However, vignette design, including designing vignette descriptions and question formats, has been largely neglected (Hopkins and King 2010; Kapteyn et al. 2011). More recent studies have revealed substantial violations of measurement assumptions underlying anchoring vignette techniques (Bago d’Uva et al. 2011; Grol-Prokopczyk et al. 2015; Hirve et al. 2013; Kapteyn et al. 2011), and it has been suggested that measurement assumptions are more likely to hold true if the description of the vignette character’s condition is complete and concise (Kapteyn et al. 2011). It has also been suggested that there is need for further work on improving vignette descriptions and question formats before vignettes are used in practice (Hopkins and King 2010; Kapteyn et al. 2011).
In the current study, cognitive interviewing was used to evaluate and improve vignette descriptions and question formatting. Cognitive interviewing is an evaluation method used in questionnaire design that allows researchers to identify problems in question formulation that may prevent them from effectively collecting information (Willis 2005). The interviewer applies verbal probing techniques (Forsyth and Lessler 1991) and the participants are allowed to think aloud (Ericsson and Simon 1980) during the interviews. Documenting the cognitive processes in responding to vignette descriptions and question formats is critical for understanding whether the measurement assumptions are satisfied, which is an important requirement for the validity of the anchoring vignette approach.
This study included assessments of two specific vignette descriptions, representing poor or good latent visual acuity. Among different health domains, vision was chosen as the focus of this study because both objective measures and self-assessment can be applicable to measuring distance vision (King et al. 2004), which affords an opportunity to validate self-assessments in relation to a measured standard.

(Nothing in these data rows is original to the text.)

import Literature.Analysis.FluidPDE.NSCriticalClosureBesovSingleLeaf
import Literature.Analysis.FluidPDE.NSClassicalPathSpace
import HarnessLib

/-!
# The critical Besov continuation criterion from GKP's Theorem 1 over GKP's own path space

Analysis/FluidPDE assembly file (proofs only: no definition, no named fact, no statement of the
tree is changed) for the named fact
`Literature.Analysis.FluidPDE.hasSmoothExtensionPast_of_eHomBesovNorm_bounded`
(`NSCriticalClosure.lean`; Gallagher–Koch–Planchon 2016, Thm. 1, contrapositive for classical
Leray–Hopf solutions from rapidly decaying data).

## Why

`NSCriticalClosureBesovSingleLeaf.lean` rests the fact on ONE named fact of blow-up-criterion type
— `gkp_besov_blowup` (GKP Thm. 1), GKP Props. 2.1–2.3, `albritton_besov_blowup`, … — each
quantifying over the tree's class `IsBesovMildSolutionOn` / `IsMaximalBesovMildSolution`. The
audits of the GKP seats (`GKPRegularityPersistence.lean`, `GKPCriticalElementsPathSpace.lean`,
`GKPCompactnessPathSpace.lean`, `GKPRigidityProofs.lean`) show that the printed statements concern
`NS(u₀)`, the solution in GKP's path space `𝓛^{1:∞}_{p}[T' < T]` (`MemGKPPathSpace`), and that
transporting them to the tree's wider class needs an unprinted (and, after Fujii 2026, doubtful)
identification `hId`. For the continuation criterion this identification is **not needed**: the
classical solution the fact is about lies in the path space
(`memGKPPathSpace_of_classical`, `NSClassicalPathSpace.lean`), and its maximality may be taken in
GKP's own sense (no extension in class ∩ path space). This file records the criterion as the
consequence of **GKP's Theorem 1 over GKP's path space** alone:

* `hasSmoothExtensionPast_of_eHomBesovNorm_bounded_of_gkpThm1_pathSpace (hG) : _` (and the
  `sup` form `…_pathSpace_sup`, a weaker hypothesis), where `hG` is Theorem 1 for the exponents `p = q = 3·2^k - 2` (`IsGKPExponent`, the class GKP actually treat,
  §2.1 p. 6) in the path-space rendering of the GKP seats: *a Besov mild solution `(u, U)` on
  `[0, T)`, `0 < T`, of the class `(s_p, p, p)` lying in `𝓛^{1:∞}_p[T' < T]` which admits no
  extension to a longer interval inside that class has `limsup_{t ↑ T} ‖U t‖_{Ḃ^{s_p}_{p,p}} = ∞`*
  (GKP 2016, Thm. 1 with Rem. 1.3 and (1.9): `T = T*(u₀)`, the maximal time in `𝓛^{1:∞}`).

Everything else is a theorem of the tree: Tao 2013 (Cor. 11.1, Cor. 4.3, Thm. 5.4:
`tao2011_hasBoundedSobolevNormsOn_holds`, `tao2011_isMildNSSolutionOn_of_memSobolevX_holds`,
`tao2011_smooth_local_existence_holds`), the Littlewood–Paley facts, the Besov embedding, the KNSS
smoothing of bounded Besov mild extensions (`knss_classical_of_bounded_isBesovMildSolutionOn_of_local`
with `knss2009_local_smoothing_holds`), and the new path-space membership. The proof is that of
`hasSmoothExtensionPast_of_eHomBesovNorm_bounded_of_gkpExponent_knss`
(`NSCriticalClosureBesovExponent.lean`) with the extra clause: pass to a GKP exponent
`p' ≥ max(r, q)` by the embedding (1.1); the classical solution is a Besov mild solution of the
class `(s_{p'}, p', p')` (`isBesovMildSolutionOn_of_classical`) lying in `𝓛^{1:∞}_{p'}[T' < T]`
(`memGKPPathSpace_of_classical`); if it had no smooth extension past `T` it would be maximal in
GKP's sense (an extension in class ∩ path space is in particular a class extension, bounded near
`T` by Kato's weight, hence — KNSS — a classical extension,
`hasSmoothExtensionPast_of_isBesovMildSolutionOn_extension_of_bounded`), so `hG` would give
`limsup = ∞`, against the bounded critical norm.

## Mathlib / tree search

Tree (2026-08-15): `memGKPPathSpace_of_classical` (`NSClassicalPathSpace`), the exponent-class
tools `exists_isGKPExponent_ge`, `exists_eHomBesovNorm_critical_le`, `biSup_le_const_mul_biSup`,
`limsup_nhdsLT_le_biSup_Ico`, `isBesovMildSolutionOn_of_classical`, `exists_forall_norm_le_of_tao2011`,
`hasSmoothExtensionPast_of_isBesovMildSolutionOn_extension_of_bounded`
(`NSCriticalClosureBesov*`, `GKPCriticalElements`), the discharges listed above. No path-space form
of the assembly existed (`lean search 'pathSpace' --decl`: the GKP seats' `…_of_pathSpace`
reductions only). Mathlib: no Navier–Stokes theory.

## References

* I. Gallagher, G. S. Koch, F. Planchon, *Blow-up of critical Besov norms at a potential
  Navier–Stokes singularity*, Comm. Math. Phys. 343 (2016) 39–82 = arXiv:1407.4156: Thm. 1 (p. 5),
  Rem. 1.3, (1.5), (1.6), (1.9) (p. 4), §2.1 (p. 6). [GKP2016]
* M. Fujii, *Sharp non-uniqueness for the Navier–Stokes equations in scaling critical spaces*,
  arXiv:2602.19846 (2026), Thm. 1.2 (as cited in `GKPRegularityPersistence.lean`).
-/

noncomputable section

open MeasureTheory TemperedDistribution Set Function Filter
open _root_.Topology
open scoped SchwartzMap ENNReal NNReal

namespace Literature.Analysis.FluidPDE

/-- **The critical Besov continuation criterion from GKP's Theorem 1 over GKP's path space, `sup`
form.** Hypothesis `hG` (not asserted): Gallagher–Koch–Planchon 2016, Thm. 1 ("`T*(u₀) < ∞`
implies `sup_{t<T*} ‖NS(u₀)(t)‖ = ∞`", the weaker of the two printed forms), for the exponents
`p = q = 3·2^k - 2`, `k ≥ 2` (`IsGKPExponent`), rendered over GKP's own class — for `ν > 0`,
`0 < T`, a Besov mild solution `(u, U)` on `[0, T)` of the class `(s_p, p, p)` with
`MemGKPPathSpace p p T U` and no extension `(v, V)` to any `[0, T')`, `T' > T`, which is again a
Besov mild solution of that class lying in `𝓛^{1:∞}_p[T'' < T']` and agrees with `u` a.e. at every
`t ∈ [0, T)` ("`T = T*(u₀)`", the convention of `gkp_exists_criticalElement_of_pathSpace`), has
`sup_{0 ≤ t < T} ‖U t‖_{Ḃ^{s_p}_{p,p}} = ∞`. **Conclusion:**
`hasSmoothExtensionPast_of_eHomBesovNorm_bounded`. All other inputs of the chain are theorems of the
tree (Tao 2013; KNSS 2009 via `knss2009_local_smoothing_holds`; `memGKPPathSpace_of_classical`).
[cite: GKP2016, Thm. 1 with Rem. 1.3 and §2.1] -/
theorem hasSmoothExtensionPast_of_eHomBesovNorm_bounded_of_gkpThm1_pathSpace_sup
    (hG : ∀ ⦃ν : ℝ⦄, 0 < ν → ∀ ⦃p : ℝ≥0∞⦄ [Fact (1 ≤ p)], IsGKPExponent p → ∀ ⦃T : ℝ⦄, 0 < T →
      ∀ ⦃u : ℝ → EuclideanSpace ℝ (Fin 3) → EuclideanSpace ℝ (Fin 3)⦄
        ⦃U : ℝ → 𝓢'(EuclideanSpace ℝ (Fin 3), EuclideanSpace ℂ (Fin 3))⦄,
        IsBesovMildSolutionOn (-1 + 3 / p.toReal) p p T ν u U → MemGKPPathSpace p p T U →
        (¬ ∃ T' > T, ∃ (v : ℝ → EuclideanSpace ℝ (Fin 3) → EuclideanSpace ℝ (Fin 3))
            (V : ℝ → 𝓢'(EuclideanSpace ℝ (Fin 3), EuclideanSpace ℂ (Fin 3))),
            (IsBesovMildSolutionOn (-1 + 3 / p.toReal) p p T' ν v V ∧ MemGKPPathSpace p p T' V) ∧
              ∀ t ∈ Ico 0 T, v t =ᵐ[volume] u t) →
          ⨆ t ∈ Ico 0 T, FunctionSpaces.eHomBesovNorm (-1 + 3 / p.toReal) p p (U t) = ∞) :
    hasSmoothExtensionPast_of_eHomBesovNorm_bounded := by
  intro ν T hν hT u p U r q _ hr₃ hr hq₃ hq hsol hLH h₀ hU hsup
  -- the discharged inputs of the chain
  have h₁ : tao2011_hasBoundedSobolevNormsOn := tao2011_hasBoundedSobolevNormsOn_holds
  have h₂ : tao2011_isMildNSSolutionOn_of_memSobolevX := tao2011_isMildNSSolutionOn_of_memSobolevX_holds
  have hTao : tao2011_smooth_local_existence := tao2011_smooth_local_existence_holds
  have hK : knss_classical_of_bounded_isBesovMildSolutionOn :=
    knss_classical_of_bounded_isBesovMildSolutionOn_of_local
      (knss2009_local_smoothing_holds (EuclideanSpace ℝ (Fin 3)))
  -- a GKP exponent `p' = 3·2^k - 2 ≥ max(r, q)` and the embedding constant of (1.1)
  obtain ⟨p', hp', hrp', hqp'⟩ := exists_isGKPExponent_ge hr hq
  haveI : Fact (1 ≤ p') := ⟨hp'.one_le⟩
  have hq0 : q ≠ 0 := (lt_trans (by norm_num) hq₃).ne'
  obtain ⟨C, hC⟩ :=
    exists_eHomBesovNorm_critical_le FunctionSpaces.besov_embedding_holds hrp' hq0 hqp'
  have hp'₂ : 2 ≤ p' := le_trans (by norm_num) hp'.three_lt.le
  -- step 1: `(u, U)` is a Besov mild solution on `[0, T)` in the class `(s_{p'}, p', p')` …
  have hB : IsBesovMildSolutionOn (-1 + 3 / p'.toReal) p' p' T ν u U :=
    isBesovMildSolutionOn_of_classical h₁ h₂ hTao tendsto_lowFreqCutoff_of_memLp_two_holds
      eHomBesovNorm_le_of_sobolev_one_holds hν hT hsol hLH h₀ hU hp'₂ hp'.lt_top hp'₂
  -- … lying in GKP's path space `𝓛^{1:∞}_{p'}[T' < T]`
  have hPath : MemGKPPathSpace p' p' T U :=
    memGKPPathSpace_of_classical hν hT hsol hLH h₀ hU p' p' hp'₂ hp'.one_le
  -- the critical norm of the class `(s_{p'}, p', p')` is bounded on `[0, T)` by the embedding
  have hsup' : ⨆ t ∈ Ico 0 T, FunctionSpaces.eHomBesovNorm (-1 + 3 / p'.toReal) p' p' (U t) < ∞ :=
    (biSup_le_const_mul_biSup fun t => hC (U t)).trans_lt
      (ENNReal.mul_lt_top ENNReal.coe_lt_top hsup)
  -- step 2: if `u` does not extend smoothly past `T`, then `(u, U)` is maximal in GKP's sense
  have hbdd := exists_forall_norm_le_of_tao2011 h₁ hν hsol hLH h₀
  by_contra hext
  have hmax : ¬ ∃ T' > T, ∃ (v : ℝ → EuclideanSpace ℝ (Fin 3) → EuclideanSpace ℝ (Fin 3))
      (V : ℝ → 𝓢'(EuclideanSpace ℝ (Fin 3), EuclideanSpace ℂ (Fin 3))),
      (IsBesovMildSolutionOn (-1 + 3 / p'.toReal) p' p' T' ν v V ∧ MemGKPPathSpace p' p' T' V) ∧
        ∀ t ∈ Ico 0 T, v t =ᵐ[volume] u t := by
    rintro ⟨T', hT', v, V, ⟨hv, -⟩, hvu⟩
    exact hext (hasSmoothExtensionPast_of_isBesovMildSolutionOn_extension_of_bounded hK hν hT hT'
      hsol hbdd hp'.three_lt hp'.lt_top hp'.one_le hp'.lt_top hv hvu)
  -- step 3: GKP Thm. 1 over the path space contradicts the bound
  exact hsup'.ne (hG hν hp' hT hB hPath hmax)

/-- **The critical Besov continuation criterion from GKP's Theorem 1 over GKP's path space,
`limsup` form** (GKP 2016, Thm. 1 as printed: "`limsup_{t → T*} ‖NS(u₀)(t)‖ = ∞`"; same
rendering of "`T = T*(u₀)`" over `MemGKPPathSpace` as in the `sup` form, which it implies since
`limsup_{t ↑ T} ≤ sup_{[0,T)}`, `limsup_nhdsLT_le_biSup_Ico`). [cite: GKP2016, Thm. 1] -/
theorem hasSmoothExtensionPast_of_eHomBesovNorm_bounded_of_gkpThm1_pathSpace
    (hG : ∀ ⦃ν : ℝ⦄, 0 < ν → ∀ ⦃p : ℝ≥0∞⦄ [Fact (1 ≤ p)], IsGKPExponent p → ∀ ⦃T : ℝ⦄, 0 < T →
      ∀ ⦃u : ℝ → EuclideanSpace ℝ (Fin 3) → EuclideanSpace ℝ (Fin 3)⦄
        ⦃U : ℝ → 𝓢'(EuclideanSpace ℝ (Fin 3), EuclideanSpace ℂ (Fin 3))⦄,
        IsBesovMildSolutionOn (-1 + 3 / p.toReal) p p T ν u U → MemGKPPathSpace p p T U →
        (¬ ∃ T' > T, ∃ (v : ℝ → EuclideanSpace ℝ (Fin 3) → EuclideanSpace ℝ (Fin 3))
            (V : ℝ → 𝓢'(EuclideanSpace ℝ (Fin 3), EuclideanSpace ℂ (Fin 3))),
            (IsBesovMildSolutionOn (-1 + 3 / p.toReal) p p T' ν v V ∧ MemGKPPathSpace p p T' V) ∧
              ∀ t ∈ Ico 0 T, v t =ᵐ[volume] u t) →
          limsup (fun t => FunctionSpaces.eHomBesovNorm (-1 + 3 / p.toReal) p p (U t))
            (𝓝[<] T) = ∞) :
    hasSmoothExtensionPast_of_eHomBesovNorm_bounded := by
  refine hasSmoothExtensionPast_of_eHomBesovNorm_bounded_of_gkpThm1_pathSpace_sup
    fun ν hν p _ hp T hT u U hB hPath hmax => ?_
  have hle : limsup (fun t => FunctionSpaces.eHomBesovNorm (-1 + 3 / p.toReal) p p (U t))
      (𝓝[<] T) ≤ ⨆ t ∈ Ico 0 T, FunctionSpaces.eHomBesovNorm (-1 + 3 / p.toReal) p p (U t) :=
    limsup_nhdsLT_le_biSup_Ico hT
  rw [hG hν hp hT hB hPath hmax, top_le_iff] at hle
  exact hle

end Literature.Analysis.FluidPDE

end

This study also assessed two question formats that involved either noncomparative judgment or comparative judgment. The original form of the anchoring vignette technique asks survey respondents to first self-assess the domain of interest and to then make a separate, noncomparative judgment concerning a hypothetical character presented in a vignette (King et al. 2004; Salomon et al. 2001). The original form is based on two assumptions: vignette equivalence and response consistency (Salomon et al. 2004). Vignette equivalence refers to the requirement that underlying domain levels represented in each vignette are understood in approximately the same way by all. Response consistency refers to the requirement that individuals use similar standards in self-assessment and in the evaluation of vignette scenarios. As an alternative anchoring vignette technique, researchers have proposed a comparative judgment in which the respondent is asked for a direct comparison between the self and the vignette (Hopkins and King 2010). The comparative judgment is also based on the assumption of vignette equivalence but free from the requirement of response consistency. These two competing question formats have been evaluated by other researchers on the topic of rest/energy (Hopkins and King 2010) and are evaluated on the domain of vision in this study.

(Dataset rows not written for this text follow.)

/-- **`k̄₁² = −f²/2d`**: the `ℚ`-valued square of `k₁ = ε₀` is `−f/D' = −f²/2d` (`fD' = 2d`).
[cite: GritsenkoHulekSankaran2010Symplectic, §4 proof of Prop. 4.12 (the dual basis `k₁, k₂` of `L_B^∨`)] -/
theorem dualForm_proj_zero_proj_zero_eq (ht : 0 < t) {f b c a d D' : ℤ} (hf : f ≠ 0) (hd : d ≠ 0)
    (hb : f ^ 2 * b = d + t * c ^ 2) (ha : f * a = 2 * t * c) (hD : f * D' = 2 * d) :
    (Matrix.toBilin' !![-(2 * b), a; a, -(2 * t : ℤ)]).dualForm (LinearMap.proj 0 : Module.Dual ℤ (Fin 2 → ℤ)) (LinearMap.proj 0 : Module.Dual ℤ (Fin 2 → ℤ)) = -(f : ℚ) ^ 2 / (2 * d) := by
  have hD0 : D' ≠ 0 := by
    rintro rfl
    rw [mul_zero] at hD
    omega
  rw [dualForm_eq_div_of_apply_eq_smul _ (nondegenerate_toBilin'_generalDivisorGram t ht hd hb ha) hD0
    (toBilin'_generalDivisorGram_neg_eq_smul_proj t hf hb ha hD) (LinearMap.proj 0 : Module.Dual ℤ (Fin 2 → ℤ))]
  simp only [LinearMap.coe_proj, Function.eval, Matrix.cons_val_zero]
  have hD'q : (D' : ℚ) ≠ 0 := by exact_mod_cast hD0
  have hdq : (2 * d : ℚ) ≠ 0 := by
    have : (d : ℚ) ≠ 0 := by exact_mod_cast hd
    positivity
  rw [div_eq_div_iff hD'q hdq]
  have hDq : (f : ℚ) * D' = 2 * d := by exact_mod_cast hD
  push_cast
  linear_combination f * hDq

end Pairing

end Literature.Topology.FourManifolds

As one component in a broader measurement study, this study aimed to develop and evaluate vignettes for measuring vision in rural China. This study answers the following research questions: How do participants comprehend, recall, judge, and respond to vignettes representing poor and good visual acuity? Do participants’ comprehension and ability to respond differ between comparative and noncomparative question formats in the vignettes? Were there any differences in responses according to participants’ level of visual ability?
Method
Sample
We conducted the study in Jingning Middle School, a public school in a rural area in Zhejiang Province, China. Students in middle schools in China are between grade 7 and grade 12, and the study aimed to enroll participants to represent different educational levels. However, students in grade 12 were preparing for university entrance exams and were not invited to participate in the study. An interviewer selected 36 participants, 18 in grade 7 (with a mean age of 13 years) and 18 in grade 11 (with a mean age of 18 years). Teachers helped identify participants with particular characteristics of interest (e.g., students who had glasses, students who did not need glasses, students who always wore glasses, and students who sometimes wore glasses).
Survey Questions
We tested two initial versions of survey questionnaires in cognitive interviews, and there were three questions in each version (Table 1). Each questionnaire consisted of one self-assessment question, two vignettes, and a preface before each type of question. Two hypothetical persons with common Chinese names, Wang Wu and Zhang San, were introduced in vignettes (Table 1). It was hypothesized that response consistency might be enhanced by specifying information about the vignette characters’ age and gender in the preface. Two vignette descriptions represented scenarios in which a hypothetical person had either a distance vision of less than 5 m or greater than 20 m. Only vignette question formats were phrased in different ways within the two versions: comparative and noncomparative judgment (Table 1).
Two Versions of Survey Questionnaires.
Procedures
This study was reviewed and approved by the institutional review board at Harvard University. Participants were informed about the study goal, procedure, and estimated time. Adult participants’ written consent was secured. Children under 18 years old were recruited with parental written consent and each child’s assent. Interviews were conducted in Chinese by a native speaker, and all interviews were tape-recorded and had notes taken.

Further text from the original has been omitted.